U.S. prosecutors in Alaska announced the seizure of eight sites, including Vac Stresser and Mythical Stress, and said they conducted searches of DDoS-for-hire backend servers. One of the seized platforms claimed to have been used to launch more than 142 million attacks. An FBI agent purchased a Mythical Stress subscription plan offering a month of DDoS attacks for $45, with the most expensive tier running $950 per month for attacks targeting up to 90 victim IPs. The Justice Department said the services targeted schools, government agencies, gaming platforms, critical infrastructure, and U.S. Department of War resources, among others.

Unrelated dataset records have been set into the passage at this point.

import Summits.Ventures.YMGap.Thresholds.ConnectedThreePointDecayDim
import Summits.Ventures.YMGap.Thresholds.CouplingContDiff
import HarnessLib

/-!
# Venture YMGap — C-DIFF2 FOR EVERY `SU(N)` IN EVERY DIMENSION `d ≥ 2`: the strong-coupling state on `ℤ^d` is `C²` in the
# coupling, `d²/db² ⟨F⟩_b = N² Σ_q Σ_r u₃(F; W_q; W_r)` — hypothesis-free for `N ≥ 2` at 't Hooft `0 < (d−1)b/N < 1/12`

HONEST FRAMING: venture file of the cell `pub-ymgap` (QuantumFields programme), seat ds-1 (gen 10).  Strong-coupling
LATTICE statement for `SU(N)` lattice Yang–Mills on `ℤ^d` with the Wilson action at tree coupling `b` (`W_q = (1/N) Re tr U_q`):
inside the one-sided vertex-star window fed by a one-link KR modulus (hypothesis-free instance: the Bakry–Émery modulus,
`b₁ = N/(12(d−1))`) the unique DLR state is TWICE continuously differentiable in the coupling on Lipschitz cylinder observables,
with second derivative `N²` times the absolutely convergent double plaquette sum of the connected three-point function;
`C²`, NOT analyticity; nothing about the continuum, confinement at weak coupling, or the Clay problem.  `SU(N)` twin of
`CouplingSecondDerivative` (g8's `hasDerivAt_integral_star_dim` + this seat's `summable_threePoint_dim` + Mathlib
`hasDerivAt_tsum_of_isPreconnected`).

* `continuousOn_cov_star_dim`, `continuousOn_threePoint_dim` — continuity of covariances / of each `u₃` term on `[0, b₁]`;
* ★ `hasDerivAt_cov_plaquette_star_dim` — `d/db Cov_b(F, W_q) = N Σ_r u₃(F; W_q; W_r)`;
* ★★ `hasDerivAt_responseSum_star_dim` — `d/db Σ_q Cov_b(F, W_q) = Σ_q N Σ_r u₃(F; W_q; W_r)` on `(0, b₁)`;
* ★★ `hasDerivAt_deriv_integral_star_dim`, `continuousOn_threePointSum_dim`, ★★ `contDiffOn_two_integral_star_dim` —
  `d²/db² ⟨F⟩_b = N Σ_q N Σ_r u₃` and `b ↦ ⟨F⟩_b` is `ContDiffOn ℝ 2` on `Ioo 0 b₁`;
* ★★ `hasDerivAt_deriv_integral_dim_thooft`, `contDiffOn_two_integral_dim_thooft`, `hasDerivAt_deriv_plaquette_dim_thooft` —
  EVERY `N ≥ 2`, EVERY `d ≥ 2`, HYPOTHESIS-FREE, on `(0, N/(12(d−1)))`.

References (mechanism only): B. Simon, *The Statistical Mechanics of Lattice Gases* I (1993), §II.12; R. L. Dobrushin,
S. B. Shlosman (1987).
-/

noncomputable section

open MeasureTheory ProbabilityTheory Function Finset Filter Topology Real Set
open scoped NNReal
open Literature.MathematicalPhysics.QuantumLattice (LGConfig ZdEdge ZdPlaquette plaquetteEdges fundamentalRep
  ymGibbsMeasures)
open Literature.MathematicalPhysics.QuantumFieldTheory hiding ZdEdge
open Literature.MathematicalPhysics.QuantumFieldTheory.Balaban1983to89.StrongCouplingDobrushinWindow (OneLinkKRModulus)
open Literature.MathematicalPhysics.QuantumFieldTheory.Balaban1983to89.StrongCouplingKernelWindow (oneLinkKRModulus_SU)
open Summit.Ventures.YMGap.StarResolventDim (gaugeR doorPoly)
open Summit.Ventures.YMGap.StarLemmaG (gaugeR_nonneg)
open Summit.Ventures.YMGap.RobustBall (l1 l1_sub_comm numOrient)
open Summit.Ventures.YMGap.LinearResponseBound (summable_and_tsum_base_le)

namespace Summit.Ventures.YMGap.CouplingResponse

variable {d N : ℕ}

/-- Local shorthand: the any-`d` Dobrushin–Shlosman rate `κ_d(R_G^{(d)}(c)) = (1 − ρ)²/(2(2ρ·2d + 1))`, `ρ = R_G^{(d)}(c)`. -/
local notation3 (prettyPrint := false) "dimκ(" d' ", " c ")" =>
  (1 - gaugeR d' c) ^ 2 / (2 * (2 * gaugeR d' c * ((2 * d' : ℕ) : ℝ) + 1))

/-- Local shorthand: the normalised plaquette observable `W_q = (1/N) Re tr U_q` of `SU(N)` on `ℤ^d`. -/
local notation3 (prettyPrint := false) "W∗" q:max =>
  zdPlaquetteObs (d := d) (fundamentalRep (Fin N)) (Prod.fst q) (Prod.snd q).1.1 (Prod.snd q).1.2

/-! ### §1 Continuity -/

section Continuity

/-- **Covariances of Lipschitz cylinders are continuous in the coupling** along any DLR selection on `[0, b₁]` (`SU(N)`,
modulus window). [folklore] -/
theorem continuousOn_cov_star_dim (hd : 2 ≤ d) (hN : 1 ≤ N) {R K b₁ : ℝ} (hK0 : 0 ≤ K)
    (hmod : OneLinkKRModulus N R K) (hR : b₁ / N * (2 * ((d : ℝ) - 1)) ≤ R) (hdoor : doorPoly d (K * (b₁ / N)) < 1)
    {μ : ℝ → Measure (LGConfig d (Matrix.specialUnitaryGroup (Fin N) ℂ))}
    (hμ : ∀ b ∈ Icc (0 : ℝ) b₁, μ b ∈ ymGibbsMeasures (d := d) (fundamentalRep (Fin N)) b)
    {X Y : LGConfig d (Matrix.specialUnitaryGroup (Fin N) ℂ) → ℝ} {Λ₁ Λ₂ : Finset (ZdEdge d)}
    {K₁ K₂ M₁ M₂ : ℝ≥0}
    (hX : IsLipschitzCylinder (fundamentalRep (Fin N)) X Λ₁ K₁)
    (hY : IsLipschitzCylinder (fundamentalRep (Fin N)) Y Λ₂ K₂)
    (hM₁ : ∀ U, |X U| ≤ M₁) (hM₂ : ∀ U, |Y U| ≤ M₂)
    {x₀ : Literature.Probability.LatticeModels.Site d} {D₁ D₂ : ℕ}
    (hD₁ : ∀ e ∈ Λ₁, ‖e.1 - x₀‖ ≤ D₁) (hD₂ : ∀ e ∈ Λ₂, ‖e.1 - x₀‖ ≤ D₂) :
    ContinuousOn (fun b => cov[X, Y; μ b]) (Icc (0 : ℝ) b₁) := by
  classical
  have hXY := isLipschitzCylinder_mul hX hY hM₁ hM₂
  have c1 := continuousOn_integral_dim hd hN hK0 hmod hR hdoor hμ hXY (union_norm_sub_le_dim hD₁ hD₂)
  have c2 := continuousOn_integral_dim hd hN hK0 hmod hR hdoor hμ hX hD₁
  have c3 := continuousOn_integral_dim hd hN hK0 hmod hR hdoor hμ hY hD₂
  refine ((c1.sub (c2.mul c3)).congr fun b hb => ?_)
  haveI : IsProbabilityMeasure (μ b) := (hμ b hb).1
  exact covariance_eq_sub_of_abs_le hX.measurable hY.measurable hM₁ hM₂

/-- **Each three-point term is continuous in the coupling** on `[0, b₁]` (`SU(N)`, modulus window). [folklore] -/
theorem continuousOn_threePoint_dim (hd : 2 ≤ d) (hN : 1 ≤ N) {R K b₁ : ℝ} (hK0 : 0 ≤ K)
    (hmod : OneLinkKRModulus N R K) (hR : b₁ / N * (2 * ((d : ℝ) - 1)) ≤ R) (hdoor : doorPoly d (K * (b₁ / N)) < 1)
    {μ : ℝ → Measure (LGConfig d (Matrix.specialUnitaryGroup (Fin N) ℂ))}
    (hμ : ∀ b ∈ Icc (0 : ℝ) b₁, μ b ∈ ymGibbsMeasures (d := d) (fundamentalRep (Fin N)) b)
    {F : LGConfig d (Matrix.specialUnitaryGroup (Fin N) ℂ) → ℝ} {Λ : Finset (ZdEdge d)} {KF : ℝ≥0}
    (hF : IsLipschitzCylinder (fundamentalRep (Fin N)) F Λ KF)
    {x₀ : Literature.Probability.LatticeModels.Site d} {D : ℕ} (hD : ∀ e ∈ Λ, ‖e.1 - x₀‖ ≤ D)
    (q r : ZdPlaquette d) :
    ContinuousOn (fun b => cov[fun U => F U * (W∗ q) U, W∗ r; μ b] -
      (∫ U, F U ∂(μ b)) * cov[W∗ q, W∗ r; μ b] - (∫ U, (W∗ q) U ∂(μ b)) * cov[F, W∗ r; μ b])
      (Icc (0 : ℝ) b₁) := by
  classical
  obtain ⟨hWq, -, hWq1, -, -⟩ := plaquetteObs_data_dim (N := N) q
  obtain ⟨hWr, -, hWr1, -, -⟩ := plaquetteObs_data_dim (N := N) r
  have hFM : ∀ U, |F U| ≤ ((⟨|F 1| + 2 * KF, by positivity⟩ : ℝ≥0) : ℝ) := fun U => hF.abs_le U
  have hDq := plaquetteEdges_norm_sub_le_dim q x₀
  have hDr := plaquetteEdges_norm_sub_le_dim r x₀
  have hFW := isLipschitzCylinder_mul hF hWq hFM hWq1
  have hFWb : ∀ U, |F U * (W∗ q) U| ≤ ((⟨|F 1| + 2 * KF, by positivity⟩ * 1 : ℝ≥0) : ℝ) := fun U => by
    rw [abs_mul]; push_cast
    exact mul_le_mul (hFM U) (by simpa using hWq1 U) (abs_nonneg _) (by positivity)
  have c1 := continuousOn_cov_star_dim hd hN hK0 hmod hR hdoor hμ hFW hWr hFWb hWr1 (union_norm_sub_le_dim hD hDq) hDr
  have c2 := continuousOn_cov_star_dim hd hN hK0 hmod hR hdoor hμ hWq hWr hWq1 hWr1 hDq hDr
  have c3 := continuousOn_cov_star_dim hd hN hK0 hmod hR hdoor hμ hF hWr hFM hWr1 hD hDr
  have cF := continuousOn_integral_dim hd hN hK0 hmod hR hdoor hμ hF hD
  have cW := continuousOn_integral_dim hd hN hK0 hmod hR hdoor hμ hWq hDq
  exact (c1.sub (cF.mul c2)).sub (cW.mul c3)

end Continuity

/-! ### §2 One term -/

section OneTerm

/-- ★ **The derivative of one response term, `SU(N)`**: under the modulus hypotheses, along any DLR selection on
`[0, b₁]`, for every Lipschitz cylinder `F`, plaquette `q` and `0 < b < b₁`:
`d/db Cov_{μ b}(F, W_q) = N · Σ_r u₃(F; W_q; W_r)_{μ b}` (g8's `hasDerivAt_integral_star_dim` for `F·W_q`, `F`, `W_q`,
product rule; the three response series converge absolutely). -/
theorem hasDerivAt_cov_plaquette_star_dim (hd : 2 ≤ d) (hN : 1 ≤ N) {R K b₁ : ℝ} (hK0 : 0 ≤ K)
    (hmod : OneLinkKRModulus N R K) (hR : b₁ / N * (2 * ((d : ℝ) - 1)) ≤ R) (hdoor : doorPoly d (K * (b₁ / N)) < 1)
    {μ : ℝ → Measure (LGConfig d (Matrix.specialUnitaryGroup (Fin N) ℂ))}
    (hμ : ∀ b ∈ Icc (0 : ℝ) b₁, μ b ∈ ymGibbsMeasures (d := d) (fundamentalRep (Fin N)) b)
    {F : LGConfig d (Matrix.specialUnitaryGroup (Fin N) ℂ) → ℝ} {Λ : Finset (ZdEdge d)} {KF : ℝ≥0}
    (hF : IsLipschitzCylinder (fundamentalRep (Fin N)) F Λ KF)
    {x₀ : Literature.Probability.LatticeModels.Site d} {D : ℕ} (hD : ∀ e ∈ Λ, ‖e.1 - x₀‖ ≤ D)
    (q : ZdPlaquette d) {b : ℝ} (hb : b ∈ Ioo (0 : ℝ) b₁) :
    HasDerivAt (fun t => cov[F, W∗ q; μ t])
      ((N : ℝ) * ∑' r : ZdPlaquette d, (cov[fun U => F U * (W∗ q) U, W∗ r; μ b] -
        (∫ U, F U ∂(μ b)) * cov[W∗ q, W∗ r; μ b] - (∫ U, (W∗ q) U ∂(μ b)) * cov[F, W∗ r; μ b])) b := by
  classical
  obtain ⟨hWq, hWqm, hWq1, -, -⟩ := plaquetteObs_data_dim (N := N) q
  have hFM : ∀ U, |F U| ≤ ((⟨|F 1| + 2 * KF, by positivity⟩ : ℝ≥0) : ℝ) := fun U => hF.abs_le U
  have hDq := plaquetteEdges_norm_sub_le_dim q x₀
  have hFW := isLipschitzCylinder_mul hF hWq hFM hWq1
  have hbI : b ∈ Icc (0 : ℝ) b₁ := ⟨hb.1.le, hb.2.le⟩
  have d1 := hasDerivAt_integral_star_dim hd hN hK0 hmod hR hdoor hμ hFW (union_norm_sub_le_dim hD hDq) hb
  have d2 := hasDerivAt_integral_star_dim hd hN hK0 hmod hR hdoor hμ hF hD hb
  have d3 := hasDerivAt_integral_star_dim hd hN hK0 hmod hR hdoor hμ hWq hDq hb
  have d := d1.fun_sub (d2.fun_mul d3)
  have hev : (fun t => cov[F, W∗ q; μ t]) =ᶠ[𝓝 b]
      fun t => (∫ U, F U * (W∗ q) U ∂(μ t)) - (∫ U, F U ∂(μ t)) * ∫ U, (W∗ q) U ∂(μ t) := by
    filter_upwards [Ioo_mem_nhds hb.1 hb.2] with t ht
    haveI : IsProbabilityMeasure (μ t) := (hμ t ⟨ht.1.le, ht.2.le⟩).1
    exact covariance_eq_sub_of_abs_le hF.measurable hWqm hFM hWq1
  refine (d.congr_of_eventuallyEq hev).congr_deriv ?_
  have s1 := summable_cov_plaquette_star_dim hd hN hK0 hmod hR hdoor hbI.1 hbI.2 (hμ b hbI) hFW (union_norm_sub_le_dim hD hDq)
  have s2 := summable_cov_plaquette_star_dim hd hN hK0 hmod hR hdoor hbI.1 hbI.2 (hμ b hbI) hF hD
  have s3 := summable_cov_plaquette_star_dim hd hN hK0 hmod hR hdoor hbI.1 hbI.2 (hμ b hbI) hWq hDq
  have s3' := s3.mul_left (∫ U, F U ∂(μ b))
  have s2' := s2.mul_left (∫ U, (W∗ q) U ∂(μ b))
  rw [(s1.sub s3').tsum_sub s2', s1.tsum_sub s3', tsum_mul_left, tsum_mul_left]
  ring

end OneTerm

/-! ### §3 The response series is differentiable: `C²` in the coupling -/

section Series

/-- ★★ **THE RESPONSE SERIES IS DIFFERENTIABLE IN THE COUPLING, `SU(N)`** (modulus window): along any DLR selection on
`[0, b₁]`, for every Lipschitz cylinder `F` and every `0 < b < b₁`:
`d/db Σ_q Cov_{μ b}(F, W_q) = Σ_q N·Σ_r u₃(F; W_q; W_r)_{μ b}` (termwise differentiation under the uniform summable
domination of `summable_threePoint_dim`). -/
theorem hasDerivAt_responseSum_star_dim (hd : 2 ≤ d) (hN : 1 ≤ N) {R K b₁ : ℝ} (hK0 : 0 ≤ K)
    (hmod : OneLinkKRModulus N R K) (hR : b₁ / N * (2 * ((d : ℝ) - 1)) ≤ R) (hdoor : doorPoly d (K * (b₁ / N)) < 1)
    {μ : ℝ → Measure (LGConfig d (Matrix.specialUnitaryGroup (Fin N) ℂ))}
    (hμ : ∀ b ∈ Icc (0 : ℝ) b₁, μ b ∈ ymGibbsMeasures (d := d) (fundamentalRep (Fin N)) b)
    {F : LGConfig d (Matrix.specialUnitaryGroup (Fin N) ℂ) → ℝ} {Λ : Finset (ZdEdge d)} {KF : ℝ≥0}
    (hF : IsLipschitzCylinder (fundamentalRep (Fin N)) F Λ KF)
    {x₀ : Literature.Probability.LatticeModels.Site d} {D : ℕ} (hD : ∀ e ∈ Λ, ‖e.1 - x₀‖ ≤ D)
    {b : ℝ} (hb : b ∈ Ioo (0 : ℝ) b₁) :
    HasDerivAt (fun t => ∑' q : ZdPlaquette d, cov[F, W∗ q; μ t])
      (∑' q : ZdPlaquette d, (N : ℝ) * ∑' r : ZdPlaquette d, (cov[fun U => F U * (W∗ q) U, W∗ r; μ b] -
        (∫ U, F U ∂(μ b)) * cov[W∗ q, W∗ r; μ b] - (∫ U, (W∗ q) U ∂(μ b)) * cov[F, W∗ r; μ b])) b := by
  classical
  have hN0 : (0 : ℝ) < N := by exact_mod_cast (show 0 < N by omega)
  have hβ₁0 : 0 ≤ b₁ := hb.1.le.trans hb.2.le
  have hb₁N : 0 ≤ b₁ / N := div_nonneg hβ₁0 hN0.le
  obtain ⟨hρ0, hρ1⟩ := gaugeR_dim_coef_lt_one (N := N) hd hK0 hb₁N hdoor
  have hκ : 0 < dimκ(d, K * (b₁ / N)) := StarDimLimit.dimRate_pos (d := d) hρ0 hρ1
  set ρ : ℝ := Real.exp (-(dimκ(d, K * (b₁ / N)) / (4 * d))) with hρ
  set B : ℝ := (N : ℝ) * (2 * (4 * (2 * Real.sqrt N) ^ 2 * Real.exp (dimκ(d, K * (b₁ / N)) * (D + 4)) *
    (4 * (4 * (N : ℝ) ^ 3) * (((Λ.card : ℝ) + 4) * (4 * (N : ℝ) ^ 3 * (|F 1| + 2 * KF) + KF)) +
      16 * (|F 1| + 2 * KF) * (4 * (N : ℝ) ^ 3) ^ 2 + 24 * (4 * (N : ℝ) ^ 3) * ((Λ.card : ℝ) * KF))) *
    (numOrient d * ((1 + ρ) / (1 - ρ)) ^ d)) with hB
  have hρ0' : 0 ≤ ρ := (Real.exp_pos _).le
  have hρ1' : ρ < 1 := Real.exp_lt_one_iff.2 (by
    have hd0 : (0 : ℝ) < d := by exact_mod_cast (show 0 < d by omega)
    exact neg_neg_of_pos (div_pos hκ (by positivity)))
  have hK0' : (0 : ℝ) ≤ KF := KF.2
  have hB0 : 0 ≤ B := by
    have : 0 < 1 - ρ := by linarith
    positivity
  have hbI : b ∈ Icc (0 : ℝ) b₁ := ⟨hb.1.le, hb.2.le⟩
  refine hasDerivAt_tsum_of_isPreconnected (summable_and_tsum_base_le (d := d) hB0 hρ0' hρ1' x₀).1 isOpen_Ioo
    (convex_Ioo (0 : ℝ) b₁).isPreconnected
    (fun q t ht => hasDerivAt_cov_plaquette_star_dim hd hN hK0 hmod hR hdoor hμ hF hD q ht)
    (fun q t ht => ?_) hb (summable_cov_plaquette_star_dim hd hN hK0 hmod hR hdoor hbI.1 hbI.2 (hμ b hbI) hF hD) hb
  have htI : t ∈ Icc (0 : ℝ) b₁ := ⟨ht.1.le, ht.2.le⟩
  obtain ⟨hs, hle⟩ := summable_threePoint_dim hd hN hK0 hmod hR hdoor htI.1 htI.2 (hμ t htI) hF hD q
  rw [← hρ] at hle
  rw [norm_mul, Real.norm_eq_abs, abs_of_nonneg hN0.le, hB, mul_assoc (N : ℝ)]
  refine mul_le_mul_of_nonneg_left ((norm_tsum_le_tsum_norm hs.norm).trans ?_) hN0.le
  simpa only [Real.norm_eq_abs] using hle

Eleven people have now been charged in the U.S. over four years of Operation PowerOFF enforcement, and 100 domains have been seized in total. Despite that, Justice Department officials acknowledged that DDoS-for-hire services have continued to proliferate due to their low barrier to entry.

Who is affected

The takedown directly disrupted services used by an estimated 75,000 identified users across the seized platforms. Victims of past attacks span a wide range, from schools and government agencies to critical infrastructure operators. The low cost of access, $45 for a monthly subscription on Mythical Stress, means the user base skews toward opportunistic actors rather than sophisticated ones, which makes the victim pool broad and unpredictable.

Why CISOs should care

$45 a month. That’s the price point for a tool that can knock services offline for 40 minutes at a time. The takedown is a positive development, but the DOJ’s own acknowledgment that these services keep proliferating despite years of enforcement is the part worth sitting with. For every platform seized, others emerge. The infrastructure enabling cheap, scalable disruption isn’t going away, and the targets range from gaming servers to federal systems within the same subscription tier.

Organizations that haven’t stress-tested their DDoS resilience against volume-based attacks recently should treat this as a timely reminder that the threat is accessible to nearly anyone with a credit card.

3 practical actions

  1. Review DDoS mitigation coverage and thresholds: Confirm that your current mitigation services are calibrated for sustained volumetric attacks, not just short bursts, given that higher-tier subscriptions on these platforms can run attacks continuously for hundreds of hours.
  2. Assess exposure of public-facing infrastructure: Identify which externally facing services, APIs, and network endpoints would be most affected by a sustained DDoS campaign, and prioritize resilience investment accordingly.
  3. Monitor operational continuity plans for DDoS scenarios: Ensure your incident response and business continuity plans include specific playbooks for extended DDoS events, not just data breaches, since availability attacks against schools, agencies, and infrastructure are documented targets in this ecosystem.